Before the Niners’ preseason game on Aug. 26 against the Green Bay Packers, Colin Kaepernick chose not to stand for the national anthem. Since then his name has been in news headlines and he is trending on Twitter.

What is the problem with choosing not to stand? The No. 1 argument is that it is disrespectful to our county, our flag and our military. But there is no law saying that U.S. citizens are required to stand when the “Star-Spangled Banner” is played. We aren’t the only country who stands when their national anthem is played. When other countries’ anthems are played, we are taught to stand out of a sign of respect. But what happens when that country isn’t respecting its citizens? Does that country still deserve a standing ovation?

Kaepernick chose not to stand for the national anthem because he believes that America isn’t living up to what it was founded on.

“Ultimately, it’s to bring awareness and make people realize what is really going on in this country,” Kaepernick said following the game. “There are a lot of things going on that is unjust, people aren’t being held accountable, and that is something that needs to change. This country stands for freedom, liberty and justice for all and that’s not happening right now.”

The main issue I’ve come to find from people who aren’t happy with Kaepernick’s stance is that it disrespects the military. Well, that’s not true. By choosing not to stand for the national anthem you are not disrespecting the U.S. military, you are exercising the very right that men and women in uniform have served and sacrificed for.

The First Amendment specifically states the right to freedom of religion, freedom of speech, freedom of the press, and freedom to peaceably assemble. It is this amendment and the remainder of the constitution that our military is fighting for. They fight so that we all have the right to do what Kaepernick chose to do. If you don’t believe me, check out #VeteransForKaepernick.

In his Donkey of the Day segment, Charlamagne tha God chose Kaepernick as his Aug. 29 donkey. And in that radio segment he brought up a good point, the flag represents a system and America is a business — “like any place of employment, when you promise your employees certain rights and don’t deliver, those employees have the right to speak out and demand what is promised.”

Kaepernick is demanding what the United States of America has promised ALL of its citizens because now not ALL of us are receiving those so-called promises.

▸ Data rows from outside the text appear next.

import Summits.HodgeConjecture.CorCM.IrreducibleOddWeightsRightIdealsPivotFamilies
import Summits.HodgeConjecture.CorCM.IrreducibleOddWeightsRightIdealsPivotCMFields
import Summits.HodgeConjecture.CorCM.IrreducibleOddWeightsProductSpanConverse
import HarnessLib

/-!
# Right ideals, V b: families of CM fields over a common Galois pivot — `Σ_i dim Hg(A_i) − dim Hg(∏_i A_i) =
# Σ_i dim(w_iℚ[Gal(M/ℚ)]) − dim(Σ_i w_iℚ[Gal(M/ℚ)])`, additivity iff the Hecke modules are independent, Hodge side

COR-CM (cell `pub-hodgecm2`, binder seat `b16` gen 64, count-neutral claim RIGHT IDEALS, file R5b — CM-field dress of R5
`IrreducibleOddWeightsRightIdealsPivotFamilies`; theorems only, no definition, no named fact, no `sorry`).  NEW as stated,
hence under `Summits/`.  HONEST FRAMING: an exact formula for the codimension of `Hg(∏_i A_i)` in `∏_i Hg(A_i)` for a
finite family of abelian varieties with complex multiplication whose CM fields share a Galois subfield, and its reading
on Hodge classes of products through the tree's Moonen–Zarhin equivalence; `HC_CM` is neither used nor asserted.

SETTING (R4 `…RightIdealsPivotCMFields`, gen 63 S5).  CM fields `K_i` (`i ∈ I` finite), CM types `Φ_i`, realisations
`A_i ⊨ (K_i; Φ_i)`; `M` GALOIS over `ℚ` with `j_i : M → K_i`, `z₀ : M → ℂ`; shadows
`w_i(z) = 2·#{t ∈ Φ_i : t|_M = z} − [K_i:M]` on `Hom(M, ℂ)` and their HECKE MODULES `H_i = span{w_i(· ∘ δ) : δ ∈ Gal(M/ℚ)}`
(the right ideal `w_iℚ[Γ]`, `Γ = Gal(M/ℚ)`).  HYPOTHESIS (GL): for every slot `l`, the Galois closure `L_l` meets the
compositum `∏_{i≠l} L_i` of the other closures inside `z₀(M)`.

* §1 **`mem_closure_fixing_of_normalClosure_inf_iSup_le`** — the gluing lemma, family form: under (GL) at `l`, every
  automorphism of `ℂ` fixing `z₀(M)` pointwise is a product of one fixing every embedding of the `K_i`, `i ≠ l`, and one
  fixing every embedding of `K_l` ([Lang2002, VI §1 Thm. 1.14]).
* §2 **`sum_cmTypeRank_add_one_add_finrank_iSup_eq`** — THE EXACT FAMILY FORMULA:
  `Σ_i cmTypeRank Φ_i + 1 + dim(Σ_i H_i) = cmFamilyRank Φ + |I| + Σ_i dim H_i`, i.e.
  **`Σ_i dim Hg(A_i) − dim Hg(∏_i A_i) = Σ_i dim(w_iℚ[Γ]) − dim(Σ_i w_iℚ[Γ])`**;
  **`cmFamilyRank_add_card_eq_iff_iSupIndep_hecke`** — `Hg(∏_i A_i) = ∏_i Hg(A_i)` IFF the Hecke modules `H_i` are
  INDEPENDENT subspaces of `ℚ^{Hom(M,ℂ)}`.
* §3 HODGE SIDE: **`forall_hodgeClassesProductSpan_iff_iSupIndep_hecke`** — every Hodge class on every product
  `(⨁ A_{π₁ l}) × (⨁ A_{π₂ l})` with disjoint slot maps is a sum of products of Hodge classes iff the `H_i` are independent;
  `exists_not_hodgeClassesProductSpan_of_not_iSupIndep_hecke` — a dependence yields a mixed exceptional Hodge class.

## References

* [Kubota1965] T. Kubota, *On the field extension by complex multiplication*, Trans. AMS 118 (1965), §2 Lemma 2, §4.
* [Gordon1999HodgeAVSurvey] B. B. Gordon, *A survey of the Hodge conjecture for abelian varieties*, §3 Theorem (proof),
  7.5–7.7, 9.4.3.
* [MoonenZarhin1999LowDim] B. Moonen, Yu. Zarhin, *Hodge classes on abelian varieties of low dimension*, §3 (3.1).
* [Lang2002] S. Lang, *Algebra*, VI §1 Thm. 1.14, V §2 Thm. 2.8.
* [Shimura1998] G. Shimura, *Abelian Varieties with Complex Multiplication and Modular Functions*, §8.1, §8.3.
-/

set_option autoImplicit false

noncomputable section

open scoped BigOperators Classical

open CategoryTheory CategoryTheory.Limits NumberField Module IntermediateField

namespace Summit.HodgeConjecture.CorCM

open Literature.NumberTheory.ComplexMultiplication
open Literature.AlgebraicGeometry.Motives (AbelianVariety CMType)
open Literature.AlgebraicGeometry.Motives.AbelianVariety
open Literature.AlgebraicGeometry.HodgeTheory
open Literature.AlgebraicGeometry.ComplexMultiplication (IsCMTypeRealisation)
open Literature.AlgebraicGeometry.Pohlmann1968

/-! ### §1 The gluing lemma for a family -/

section Gluing

variable {I : Type} [Finite I] {K : I → Type} [∀ i, Field (K i)] [∀ i, NumberField (K i)] {M : Type} [Field M]

/-- **The gluing lemma, family form.**  If the Galois closure `L_l` meets the compositum of the other Galois closures
inside `z₀(M)`, every automorphism of `ℂ` fixing `z₀(M)` pointwise is `τ · (τ⁻¹ g)` with `τ` fixing every embedding of
every `K_i`, `i ≠ l`, and `τ⁻¹ g` fixing every embedding of `K_l`. [cite: Lang2002, VI §1 Thm. 1.14 and V §2 Thm. 2.8] -/
theorem mem_closure_fixing_of_normalClosure_inf_iSup_le (l : I) (z₀ : M →+* ℂ)
    (hmeet : ∀ z : ℂ, z ∈ normalClosure ℚ (K l) ℂ →
      z ∈ (⨆ i : {i : I // i ≠ l}, normalClosure ℚ (K i.1) ℂ) → z ∈ Set.range z₀)
    {g : ℂ ≃+* ℂ} (hg : ∀ m : M, g (z₀ m) = z₀ m) :
    g ∈ Subgroup.closure ({s : ℂ ≃+* ℂ | ∀ x : K l →+* ℂ, s • x = x} ∪
      {s : ℂ ≃+* ℂ | ∀ i, i ≠ l → ∀ x : K i →+* ℂ, s • x = x}) := by
  haveI : ∀ i : I, @Normal ℚ ↥(normalClosure ℚ (K i) ℂ) _ _ (IntermediateField.algebra' _) :=
    normal_normalClosure_complex
  obtain ⟨τ, hA, hB⟩ := exists_ringEquiv_apply_eq_of_normal (A := normalClosure ℚ (K l) ℂ)
    (B := ⨆ i : {i : I // i ≠ l}, normalClosure ℚ (K i.1) ℂ) g (fun x h₀ h₁ => by
      obtain ⟨m, rfl⟩ := hmeet x h₀ h₁
      exact hg m)
  have hτ : τ ∈ ({s : ℂ ≃+* ℂ | ∀ x : K l →+* ℂ, s • x = x} ∪
      {s : ℂ ≃+* ℂ | ∀ i, i ≠ l → ∀ x : K i →+* ℂ, s • x = x}) :=
    Or.inr fun i hi x => RingHom.ext fun a => by
      rw [ringEquiv_smul_apply]
      exact hB _ (le_iSup (fun i : {i : I // i ≠ l} => normalClosure ℚ (K i.1) ℂ) ⟨i, hi⟩
        (apply_mem_normalClosure i x a))
  have hτg : τ⁻¹ * g ∈ ({s : ℂ ≃+* ℂ | ∀ x : K l →+* ℂ, s • x = x} ∪
      {s : ℂ ≃+* ℂ | ∀ i, i ≠ l → ∀ x : K i →+* ℂ, s • x = x}) :=
    Or.inl fun x => RingHom.ext fun a => by
      rw [ringEquiv_smul_apply]
      change τ.symm (g (x a)) = x a
      rw [RingEquiv.symm_apply_eq]
      exact (hA _ (apply_mem_normalClosure l x a)).symm
  rw [show g = τ * (τ⁻¹ * g) by group]
  exact Subgroup.mul_mem _ (Subgroup.subset_closure hτ) (Subgroup.subset_closure hτg)

end Gluing

/-! ### §2 The exact family formula over a common Galois pivot -/

section Rank

variable {I : Type} [Fintype I] {K : I → Type} [∀ i, Field (K i)] [∀ i, NumberField (K i)] [∀ i, IsCMField (K i)]
  {M : Type} [Field M] [NumberField M]

/-- **THE EXACT FAMILY FORMULA OVER A COMMON GALOIS PIVOT.**  CM fields `K_i`, CM types `Φ_i`; `M` Galois over `ℚ` with
`j_i : M → K_i`, `z₀ : M → ℂ`; hypothesis (GL): every Galois closure `L_l` meets the compositum of the others inside
`z₀(M)`.  Then `Σ_i cmTypeRank Φ_i + 1 + dim(Σ_i H_i) = cmFamilyRank Φ + |I| + Σ_i dim H_i` for the Hecke modules
`H_i = span{w_i(· ∘ δ) : δ ∈ Gal(M/ℚ)}` of the shadows — i.e. **`Σ_i dim Hg(A_i) − dim Hg(∏_i A_i) =
Σ_i dim(w_iℚ[Γ]) − dim(Σ_i w_iℚ[Γ])`**, `Γ = Gal(M/ℚ)`.
[cite: Kubota1965, §2 Lemma 2 and §4] [cite: Gordon1999HodgeAVSurvey, §3 Theorem (proof), 7.5–7.7 and 9.4.3]
[cite: Lang2002, VI §1 Thm. 1.14] -/
theorem sum_cmTypeRank_add_one_add_finrank_iSup_eq [IsGalois ℚ M] [Nonempty I] (Φ : ∀ i, CMType (K i))
    (j : ∀ i, M →+* K i) (z₀ : M →+* ℂ)
    (hmeet : ∀ (l : I) (z : ℂ), z ∈ normalClosure ℚ (K l) ℂ →
      z ∈ (⨆ i : {i : I // i ≠ l}, normalClosure ℚ (K i.1) ℂ) → z ∈ Set.range z₀) :
    (∑ i, cmTypeRank (Φ i)) + 1 +
        Module.finrank ℚ (⨆ i, Submodule.span ℚ (Set.range fun δ : M ≃ₐ[ℚ] M => fun z : M →+* ℂ =>
          ∑ t ∈ Finset.univ.filter (fun t : K i →+* ℂ => t.comp (j i) = z.comp (δ : M →+* M)),
            antiVec (Φ i).1 (1 : ℂ ≃+* ℂ) t) : Submodule ℚ ((M →+* ℂ) → ℚ)) =
      CMAlgebra.cmFamilyRank Φ + Fintype.card I +
        ∑ i, Module.finrank ℚ (Submodule.span ℚ (Set.range fun δ : M ≃ₐ[ℚ] M => fun z : M →+* ℂ =>
          ∑ t ∈ Finset.univ.filter (fun t : K i →+* ℂ => t.comp (j i) = z.comp (δ : M →+* M)),
            antiVec (Φ i).1 (1 : ℂ ≃+* ℂ) t)) := by
  haveI : ∀ i, Nonempty (K i →+* ℂ) := fun i => inferInstance
  haveI := isPretransitive_ringEquiv_complex (K := M)
  refine IrrOdd.sum_typeRank_add_one_add_finrank_iSup_span_precomp_eq (G := ℂ ≃+* ℂ) (E := fun i => K i →+* ℂ)
    (Φ := fun i => (Φ i).1) (fun i => isCMTypeWith_conj (Φ i)) (fun i (t : K i →+* ℂ) => t.comp (j i))
    (fun _ _ _ => RingHom.ext fun _ => rfl) (Subgroup.closure {g : ℂ ≃+* ℂ | ∀ m : M, g (z₀ m) = z₀ m})
    (fun i x x' hxx' => ?_) (fun l => ?_)
    (fun (δ : M ≃ₐ[ℚ] M) (z : M →+* ℂ) => z.comp (δ : M →+* M)) (fun _ _ _ => RingHom.ext fun _ => rfl) z₀
    (fun z => exists_comp_algEquiv_eq z z₀) (fun z => MulAction.exists_smul_eq (ℂ ≃+* ℂ) z₀ z)
  · obtain ⟨g, hg, hgx⟩ := exists_smul_eq_of_comp_eq (j i) z₀ hxx'.symm
    exact ⟨g, Subgroup.subset_closure hg, hgx⟩
  · exact (Subgroup.closure_le _).2 fun g hg => mem_closure_fixing_of_normalClosure_inf_iSup_le l z₀ (hmeet l) hg

/-- **`Hg(∏_i A_i) = ∏_i Hg(A_i)` IFF THE HECKE MODULES OF THE SHADOWS ARE INDEPENDENT** (same hypotheses).
[cite: Kubota1965, §2 Lemma 2 and §4] [cite: Gordon1999HodgeAVSurvey, §3 Theorem and 7.5–7.7] -/
theorem cmFamilyRank_add_card_eq_iff_iSupIndep_hecke [IsGalois ℚ M] [Nonempty I] (Φ : ∀ i, CMType (K i))
    (j : ∀ i, M →+* K i) (z₀ : M →+* ℂ)
    (hmeet : ∀ (l : I) (z : ℂ), z ∈ normalClosure ℚ (K l) ℂ →
      z ∈ (⨆ i : {i : I // i ≠ l}, normalClosure ℚ (K i.1) ℂ) → z ∈ Set.range z₀) :
    CMAlgebra.cmFamilyRank Φ + Fintype.card I = (∑ i, cmTypeRank (Φ i)) + 1 ↔
      iSupIndep fun i => Submodule.span ℚ (Set.range fun δ : M ≃ₐ[ℚ] M => fun z : M →+* ℂ =>
        ∑ t ∈ Finset.univ.filter (fun t : K i →+* ℂ => t.comp (j i) = z.comp (δ : M →+* M)),
          antiVec (Φ i).1 (1 : ℂ ≃+* ℂ) t) := by
  rw [← IrrOdd.finrank_iSup_eq_sum_finrank_iff_iSupIndep]
  have := sum_cmTypeRank_add_one_add_finrank_iSup_eq Φ j z₀ hmeet
  omega

end Rank

/-! ### §3 The Hodge side -/

section Hodge

variable {I : Type} [Fintype I] {K : I → Type} [∀ i, Field (K i)] [∀ i, NumberField (K i)]
  [∀ i, IsCMField (K i)] {M : Type} [Field M] [NumberField M]
  {Φ : ∀ i, CMType (K i)} {A : I → AbelianVariety ℂ} {ιA : ∀ i, 𝓞 (K i) →+* End (A i)}
  {θ : ∀ i, K i →+* Module.End ℂ (complexBetti (A i).X 1)}

/-- **EVERY HODGE CLASS ON EVERY DISJOINT PRODUCT OF COPIES IS A SUM OF PRODUCTS ⟺ THE HECKE MODULES OF THE SHADOWS
ARE INDEPENDENT** (common Galois pivot, hypothesis (GL)). [cite: MoonenZarhin1999LowDim, §3 (3.1)]
[cite: Kubota1965, §2 Lemma 2] [cite: Gordon1999HodgeAVSurvey, 7.5–7.7 and 9.4.3] -/
theorem forall_hodgeClassesProductSpan_iff_iSupIndep_hecke [IsGalois ℚ M] [Nonempty I] (j : ∀ i, M →+* K i)
    (z₀ : M →+* ℂ) (hmeet : ∀ (l : I) (z : ℂ), z ∈ normalClosure ℚ (K l) ℂ →
      z ∈ (⨆ i : {i : I // i ≠ l}, normalClosure ℚ (K i.1) ℂ) → z ∈ Set.range z₀)
    (hA : ∀ i, IsCMTypeRealisation (Φ i) (A i) (ιA i) (θ i)) :
    (∀ (N₁ N₂ : ℕ) [NeZero N₁] [NeZero N₂] (π₁ : Fin N₁ → I) (π₂ : Fin N₂ → I), (∀ l₁ l₂, π₁ l₁ ≠ π₂ l₂) →
        HodgeClassesProductSpan (⨁ fun l => A (π₁ l)) (⨁ fun l => A (π₂ l))) ↔
      iSupIndep fun i => Submodule.span ℚ (Set.range fun δ : M ≃ₐ[ℚ] M => fun z : M →+* ℂ =>
        ∑ t ∈ Finset.univ.filter (fun t : K i →+* ℂ => t.comp (j i) = z.comp (δ : M →+* M)),
          antiVec (Φ i).1 (1 : ℂ ≃+* ℂ) t) :=
  (cmFamilyRank_add_card_eq_iff_forall_hodgeClassesProductSpan hA).symm.trans
    (cmFamilyRank_add_card_eq_iff_iSupIndep_hecke Φ j z₀ hmeet)

/-- **A dependence among the Hecke modules of the shadows ⟹ a MIXED exceptional Hodge class** on some
`(⨁ A_{π₁ l}) × (⨁ A_{π₂ l})` with disjoint slot maps. [cite: MoonenZarhin1999LowDim, Thm. (0.1) (a) and §3 (3.1)] -/
theorem exists_not_hodgeClassesProductSpan_of_not_iSupIndep_hecke [IsGalois ℚ M] [Nonempty I] (j : ∀ i, M →+* K i)
    (z₀ : M →+* ℂ) (hmeet : ∀ (l : I) (z : ℂ), z ∈ normalClosure ℚ (K l) ℂ →
      z ∈ (⨆ i : {i : I // i ≠ l}, normalClosure ℚ (K i.1) ℂ) → z ∈ Set.range z₀)
    (hA : ∀ i, IsCMTypeRealisation (Φ i) (A i) (ιA i) (θ i))
    (hdep : ¬ iSupIndep fun i => Submodule.span ℚ (Set.range fun δ : M ≃ₐ[ℚ] M => fun z : M →+* ℂ =>
        ∑ t ∈ Finset.univ.filter (fun t : K i →+* ℂ => t.comp (j i) = z.comp (δ : M →+* M)),
          antiVec (Φ i).1 (1 : ℂ ≃+* ℂ) t)) :
    ∃ (N₁ N₂ : ℕ) (_ : NeZero N₁) (_ : NeZero N₂) (π₁ : Fin N₁ → I) (π₂ : Fin N₂ → I),
      (∀ l₁ l₂, π₁ l₁ ≠ π₂ l₂) ∧ ¬ HodgeClassesProductSpan (⨁ fun l => A (π₁ l)) (⨁ fun l => A (π₂ l)) :=
  exists_not_hodgeClassesProductSpan_of_cmFamilyRank_add_card_ne hA
    fun h => hdep ((cmFamilyRank_add_card_eq_iff_iSupIndep_hecke Φ j z₀ hmeet).1 h)

end Hodge

end Summit.HodgeConjecture.CorCM

end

Kaepernick is one of several athletes who have spoken out on the issues of police brutality and the system of racism that still exists in this country. But there is something that separates Kaepernick from the ESPY speech of Carmello Anthony, Lebron James, Dwayne Wade and Chris Paul. There is something that sets Kaepernick apart from all the rest. He is forcing you to take a side, forcing you to acknowledge that there needs to be some real change.

I think what many people need to ask themselves regarding the controversy — are you upset because he isn’t standing or are you upset with his reasoning for not standing? If the issue is solely with him not standing then, heads up, it is not an act of patriotism if we “need” to stand and if standing is the requirement you aren’t being patriotic for doing so. If your problem with Kaepernick’s stance is in regards to what he is standing for, then you are un-American for thinking that not all of America’s citizens deserve the same treatment and the same rights. If you think that all of America’s citizens receive the same treatment and the same rights, then you are blind.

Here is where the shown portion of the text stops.